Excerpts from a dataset
=== Begin Enclosure ===
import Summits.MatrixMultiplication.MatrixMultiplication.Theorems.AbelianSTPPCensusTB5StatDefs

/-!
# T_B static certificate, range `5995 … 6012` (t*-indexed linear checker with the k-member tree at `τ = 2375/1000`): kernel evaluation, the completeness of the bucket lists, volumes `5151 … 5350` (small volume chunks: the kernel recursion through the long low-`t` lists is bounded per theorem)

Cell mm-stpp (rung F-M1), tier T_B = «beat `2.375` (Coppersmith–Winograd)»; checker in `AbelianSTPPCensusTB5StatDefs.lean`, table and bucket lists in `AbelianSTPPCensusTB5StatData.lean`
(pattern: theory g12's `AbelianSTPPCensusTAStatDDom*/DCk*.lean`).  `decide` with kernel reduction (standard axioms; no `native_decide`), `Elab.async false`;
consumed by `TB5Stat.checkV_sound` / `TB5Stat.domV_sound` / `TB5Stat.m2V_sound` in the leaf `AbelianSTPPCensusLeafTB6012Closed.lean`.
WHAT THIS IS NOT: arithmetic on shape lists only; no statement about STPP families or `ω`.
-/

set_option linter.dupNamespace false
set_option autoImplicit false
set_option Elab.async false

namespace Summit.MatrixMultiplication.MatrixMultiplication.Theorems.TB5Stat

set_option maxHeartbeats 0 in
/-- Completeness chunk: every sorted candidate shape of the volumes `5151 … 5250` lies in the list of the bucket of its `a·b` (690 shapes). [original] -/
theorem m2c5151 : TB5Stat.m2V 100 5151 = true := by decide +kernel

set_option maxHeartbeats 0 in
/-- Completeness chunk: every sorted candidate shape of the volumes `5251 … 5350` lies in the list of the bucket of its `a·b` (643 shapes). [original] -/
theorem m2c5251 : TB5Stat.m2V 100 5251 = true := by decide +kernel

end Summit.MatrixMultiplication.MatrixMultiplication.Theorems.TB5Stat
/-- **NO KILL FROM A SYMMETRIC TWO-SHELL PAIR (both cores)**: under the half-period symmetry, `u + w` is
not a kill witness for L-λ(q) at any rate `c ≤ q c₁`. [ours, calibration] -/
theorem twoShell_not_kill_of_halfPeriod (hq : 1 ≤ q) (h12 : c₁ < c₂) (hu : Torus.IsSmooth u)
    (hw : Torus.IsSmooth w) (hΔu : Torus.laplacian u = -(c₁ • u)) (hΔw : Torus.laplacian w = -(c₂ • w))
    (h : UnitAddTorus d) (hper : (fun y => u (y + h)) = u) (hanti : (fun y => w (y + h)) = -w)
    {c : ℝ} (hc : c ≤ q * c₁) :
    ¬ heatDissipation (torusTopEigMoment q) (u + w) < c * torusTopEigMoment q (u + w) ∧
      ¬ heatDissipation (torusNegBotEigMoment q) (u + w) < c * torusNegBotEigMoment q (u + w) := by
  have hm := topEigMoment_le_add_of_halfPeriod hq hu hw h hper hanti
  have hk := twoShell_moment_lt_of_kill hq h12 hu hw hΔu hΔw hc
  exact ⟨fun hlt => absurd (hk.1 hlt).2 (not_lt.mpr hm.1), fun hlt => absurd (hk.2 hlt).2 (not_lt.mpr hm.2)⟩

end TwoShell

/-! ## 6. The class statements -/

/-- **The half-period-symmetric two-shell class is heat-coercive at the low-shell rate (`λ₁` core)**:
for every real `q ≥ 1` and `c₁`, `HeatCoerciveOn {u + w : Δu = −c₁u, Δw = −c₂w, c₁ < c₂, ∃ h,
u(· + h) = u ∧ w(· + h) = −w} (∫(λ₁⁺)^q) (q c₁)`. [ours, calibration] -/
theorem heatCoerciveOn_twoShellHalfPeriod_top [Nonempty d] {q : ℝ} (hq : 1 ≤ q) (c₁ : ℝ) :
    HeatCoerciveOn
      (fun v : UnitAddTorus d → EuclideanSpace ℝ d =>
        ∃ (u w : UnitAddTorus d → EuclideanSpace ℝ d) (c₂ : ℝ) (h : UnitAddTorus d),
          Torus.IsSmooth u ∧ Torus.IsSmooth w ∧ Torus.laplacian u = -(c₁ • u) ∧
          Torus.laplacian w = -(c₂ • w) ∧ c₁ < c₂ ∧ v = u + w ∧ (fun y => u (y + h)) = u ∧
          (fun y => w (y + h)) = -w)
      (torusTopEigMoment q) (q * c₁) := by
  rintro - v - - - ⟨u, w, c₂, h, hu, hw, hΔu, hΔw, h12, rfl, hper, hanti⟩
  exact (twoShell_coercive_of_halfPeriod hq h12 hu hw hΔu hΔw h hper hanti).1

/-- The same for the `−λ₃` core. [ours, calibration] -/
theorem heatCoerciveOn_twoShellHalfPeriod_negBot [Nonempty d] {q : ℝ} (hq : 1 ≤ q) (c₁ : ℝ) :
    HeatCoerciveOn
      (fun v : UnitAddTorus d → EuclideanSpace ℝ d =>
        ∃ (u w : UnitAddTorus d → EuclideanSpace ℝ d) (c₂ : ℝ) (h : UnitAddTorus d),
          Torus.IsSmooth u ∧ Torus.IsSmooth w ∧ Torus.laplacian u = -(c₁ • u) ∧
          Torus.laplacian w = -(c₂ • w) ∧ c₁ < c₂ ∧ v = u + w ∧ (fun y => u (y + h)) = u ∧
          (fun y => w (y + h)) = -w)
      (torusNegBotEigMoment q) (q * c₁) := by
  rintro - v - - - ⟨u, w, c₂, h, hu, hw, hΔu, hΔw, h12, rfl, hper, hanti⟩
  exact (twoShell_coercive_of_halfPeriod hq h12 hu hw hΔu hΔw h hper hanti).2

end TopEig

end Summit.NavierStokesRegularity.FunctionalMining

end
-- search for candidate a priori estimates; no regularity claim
=== End Enclosure ===
=== Begin Enclosure ===
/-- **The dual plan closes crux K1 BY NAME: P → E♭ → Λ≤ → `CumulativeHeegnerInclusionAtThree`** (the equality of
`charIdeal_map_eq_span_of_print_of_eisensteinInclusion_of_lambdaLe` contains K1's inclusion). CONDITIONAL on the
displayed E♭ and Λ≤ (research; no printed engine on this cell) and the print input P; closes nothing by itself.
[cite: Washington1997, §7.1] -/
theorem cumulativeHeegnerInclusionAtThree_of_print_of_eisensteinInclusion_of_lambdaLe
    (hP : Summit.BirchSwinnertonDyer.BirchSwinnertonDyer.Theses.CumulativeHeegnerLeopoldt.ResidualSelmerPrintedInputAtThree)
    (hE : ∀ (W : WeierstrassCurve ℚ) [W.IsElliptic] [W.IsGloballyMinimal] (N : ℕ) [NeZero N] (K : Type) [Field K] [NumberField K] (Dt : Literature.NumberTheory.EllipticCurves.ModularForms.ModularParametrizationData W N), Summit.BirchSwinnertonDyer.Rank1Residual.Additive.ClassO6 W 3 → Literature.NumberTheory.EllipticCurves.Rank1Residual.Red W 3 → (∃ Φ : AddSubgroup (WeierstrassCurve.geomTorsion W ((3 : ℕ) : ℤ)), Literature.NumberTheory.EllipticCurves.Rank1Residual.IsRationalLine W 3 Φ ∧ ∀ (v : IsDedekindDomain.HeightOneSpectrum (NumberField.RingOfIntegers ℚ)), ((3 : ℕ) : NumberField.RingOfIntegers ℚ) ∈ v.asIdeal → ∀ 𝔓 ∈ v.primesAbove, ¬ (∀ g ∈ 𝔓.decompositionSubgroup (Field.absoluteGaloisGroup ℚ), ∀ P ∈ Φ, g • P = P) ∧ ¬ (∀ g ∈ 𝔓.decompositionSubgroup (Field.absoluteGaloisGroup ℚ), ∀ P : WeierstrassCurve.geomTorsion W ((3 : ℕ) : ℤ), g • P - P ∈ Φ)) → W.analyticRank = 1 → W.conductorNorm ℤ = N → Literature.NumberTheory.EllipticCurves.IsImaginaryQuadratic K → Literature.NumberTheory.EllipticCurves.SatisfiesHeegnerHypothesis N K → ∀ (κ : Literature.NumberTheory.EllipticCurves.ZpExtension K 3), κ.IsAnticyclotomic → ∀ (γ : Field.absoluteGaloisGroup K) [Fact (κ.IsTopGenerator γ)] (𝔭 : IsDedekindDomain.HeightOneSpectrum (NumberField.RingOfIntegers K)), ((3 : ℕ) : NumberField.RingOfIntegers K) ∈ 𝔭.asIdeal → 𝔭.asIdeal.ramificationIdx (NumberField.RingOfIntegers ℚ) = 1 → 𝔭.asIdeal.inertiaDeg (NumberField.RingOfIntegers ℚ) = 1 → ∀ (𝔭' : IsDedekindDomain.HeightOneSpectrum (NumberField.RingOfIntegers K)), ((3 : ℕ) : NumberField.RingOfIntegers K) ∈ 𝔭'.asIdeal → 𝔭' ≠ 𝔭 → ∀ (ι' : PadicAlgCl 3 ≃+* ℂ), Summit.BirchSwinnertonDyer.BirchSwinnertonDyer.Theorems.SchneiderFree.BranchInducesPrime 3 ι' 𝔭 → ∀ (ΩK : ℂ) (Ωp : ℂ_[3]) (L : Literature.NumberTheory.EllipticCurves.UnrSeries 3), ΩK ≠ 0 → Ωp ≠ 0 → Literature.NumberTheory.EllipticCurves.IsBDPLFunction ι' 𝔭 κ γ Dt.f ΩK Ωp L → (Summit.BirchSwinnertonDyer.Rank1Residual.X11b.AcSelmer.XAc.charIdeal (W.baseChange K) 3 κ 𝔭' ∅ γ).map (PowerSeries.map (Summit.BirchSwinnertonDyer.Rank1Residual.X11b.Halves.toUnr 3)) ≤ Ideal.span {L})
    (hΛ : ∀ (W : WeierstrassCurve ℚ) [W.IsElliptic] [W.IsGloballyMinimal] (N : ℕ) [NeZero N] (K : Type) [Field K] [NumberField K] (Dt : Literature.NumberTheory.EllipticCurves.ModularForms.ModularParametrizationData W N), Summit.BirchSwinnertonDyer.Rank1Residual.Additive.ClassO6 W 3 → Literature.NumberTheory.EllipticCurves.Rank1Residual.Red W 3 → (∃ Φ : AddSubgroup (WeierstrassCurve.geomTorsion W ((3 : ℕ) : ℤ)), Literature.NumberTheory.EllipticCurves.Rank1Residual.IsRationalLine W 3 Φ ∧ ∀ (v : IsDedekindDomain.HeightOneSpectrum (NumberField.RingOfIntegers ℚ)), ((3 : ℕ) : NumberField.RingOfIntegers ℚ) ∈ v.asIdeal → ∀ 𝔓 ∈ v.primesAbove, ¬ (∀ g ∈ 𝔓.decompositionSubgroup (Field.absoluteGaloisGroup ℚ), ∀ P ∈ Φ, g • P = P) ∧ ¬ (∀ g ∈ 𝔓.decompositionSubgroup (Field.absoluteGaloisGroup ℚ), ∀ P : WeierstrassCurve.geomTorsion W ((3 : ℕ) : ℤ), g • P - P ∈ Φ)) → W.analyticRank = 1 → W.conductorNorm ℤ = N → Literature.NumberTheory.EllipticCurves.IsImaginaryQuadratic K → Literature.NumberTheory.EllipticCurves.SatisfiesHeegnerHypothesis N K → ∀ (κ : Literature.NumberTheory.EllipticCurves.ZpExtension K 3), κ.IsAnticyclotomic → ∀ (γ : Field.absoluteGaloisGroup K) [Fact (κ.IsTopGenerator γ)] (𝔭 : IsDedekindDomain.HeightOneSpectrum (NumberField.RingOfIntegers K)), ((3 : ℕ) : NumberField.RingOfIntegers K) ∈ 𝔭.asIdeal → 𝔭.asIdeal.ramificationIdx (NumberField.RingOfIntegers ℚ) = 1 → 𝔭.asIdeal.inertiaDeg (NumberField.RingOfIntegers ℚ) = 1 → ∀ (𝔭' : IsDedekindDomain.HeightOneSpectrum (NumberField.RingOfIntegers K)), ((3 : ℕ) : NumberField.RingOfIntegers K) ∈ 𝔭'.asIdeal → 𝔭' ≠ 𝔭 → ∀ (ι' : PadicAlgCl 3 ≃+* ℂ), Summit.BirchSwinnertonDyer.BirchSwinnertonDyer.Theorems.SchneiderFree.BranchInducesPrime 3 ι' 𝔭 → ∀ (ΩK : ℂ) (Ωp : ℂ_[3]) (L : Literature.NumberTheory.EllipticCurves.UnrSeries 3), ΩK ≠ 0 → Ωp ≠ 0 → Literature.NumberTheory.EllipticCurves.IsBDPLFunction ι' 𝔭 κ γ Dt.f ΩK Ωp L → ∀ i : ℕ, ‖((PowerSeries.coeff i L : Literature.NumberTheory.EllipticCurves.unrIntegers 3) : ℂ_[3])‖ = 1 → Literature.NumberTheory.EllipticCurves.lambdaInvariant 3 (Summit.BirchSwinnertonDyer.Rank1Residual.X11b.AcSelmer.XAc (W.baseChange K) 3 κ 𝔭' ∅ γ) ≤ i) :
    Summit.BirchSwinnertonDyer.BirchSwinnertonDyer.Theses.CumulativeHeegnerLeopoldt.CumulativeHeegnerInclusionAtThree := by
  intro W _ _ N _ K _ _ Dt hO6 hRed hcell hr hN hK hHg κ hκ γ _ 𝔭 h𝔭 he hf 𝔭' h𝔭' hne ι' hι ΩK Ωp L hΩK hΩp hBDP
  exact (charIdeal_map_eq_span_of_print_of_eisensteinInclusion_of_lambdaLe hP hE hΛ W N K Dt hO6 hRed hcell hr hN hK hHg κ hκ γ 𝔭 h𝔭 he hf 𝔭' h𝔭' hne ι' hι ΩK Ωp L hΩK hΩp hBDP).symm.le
=== End Enclosure ===
Exercise prompt
Return, word for word, the lines of the data above from the line with "q (u + w) := by" through the line with "core. [ours, calibration] -/", inclusive.

Written solution
      ¬ heatDissipation (torusNegBotEigMoment q) (u + w) < c * torusNegBotEigMoment q (u + w) := by
  have hm := topEigMoment_le_add_of_halfPeriod hq hu hw h hper hanti
  have hk := twoShell_moment_lt_of_kill hq h12 hu hw hΔu hΔw hc
  exact ⟨fun hlt => absurd (hk.1 hlt).2 (not_lt.mpr hm.1), fun hlt => absurd (hk.2 hlt).2 (not_lt.mpr hm.2)⟩

end TwoShell

/-! ## 6. The class statements -/

/-- **The half-period-symmetric two-shell class is heat-coercive at the low-shell rate (`λ₁` core)**:
for every real `q ≥ 1` and `c₁`, `HeatCoerciveOn {u + w : Δu = −c₁u, Δw = −c₂w, c₁ < c₂, ∃ h,
u(· + h) = u ∧ w(· + h) = −w} (∫(λ₁⁺)^q) (q c₁)`. [ours, calibration] -/
theorem heatCoerciveOn_twoShellHalfPeriod_top [Nonempty d] {q : ℝ} (hq : 1 ≤ q) (c₁ : ℝ) :
    HeatCoerciveOn
      (fun v : UnitAddTorus d → EuclideanSpace ℝ d =>
        ∃ (u w : UnitAddTorus d → EuclideanSpace ℝ d) (c₂ : ℝ) (h : UnitAddTorus d),
          Torus.IsSmooth u ∧ Torus.IsSmooth w ∧ Torus.laplacian u = -(c₁ • u) ∧
          Torus.laplacian w = -(c₂ • w) ∧ c₁ < c₂ ∧ v = u + w ∧ (fun y => u (y + h)) = u ∧
          (fun y => w (y + h)) = -w)
      (torusTopEigMoment q) (q * c₁) := by
  rintro - v - - - ⟨u, w, c₂, h, hu, hw, hΔu, hΔw, h12, rfl, hper, hanti⟩
  exact (twoShell_coercive_of_halfPeriod hq h12 hu hw hΔu hΔw h hper hanti).1

/-- The same for the `−λ₃` core. [ours, calibration] -/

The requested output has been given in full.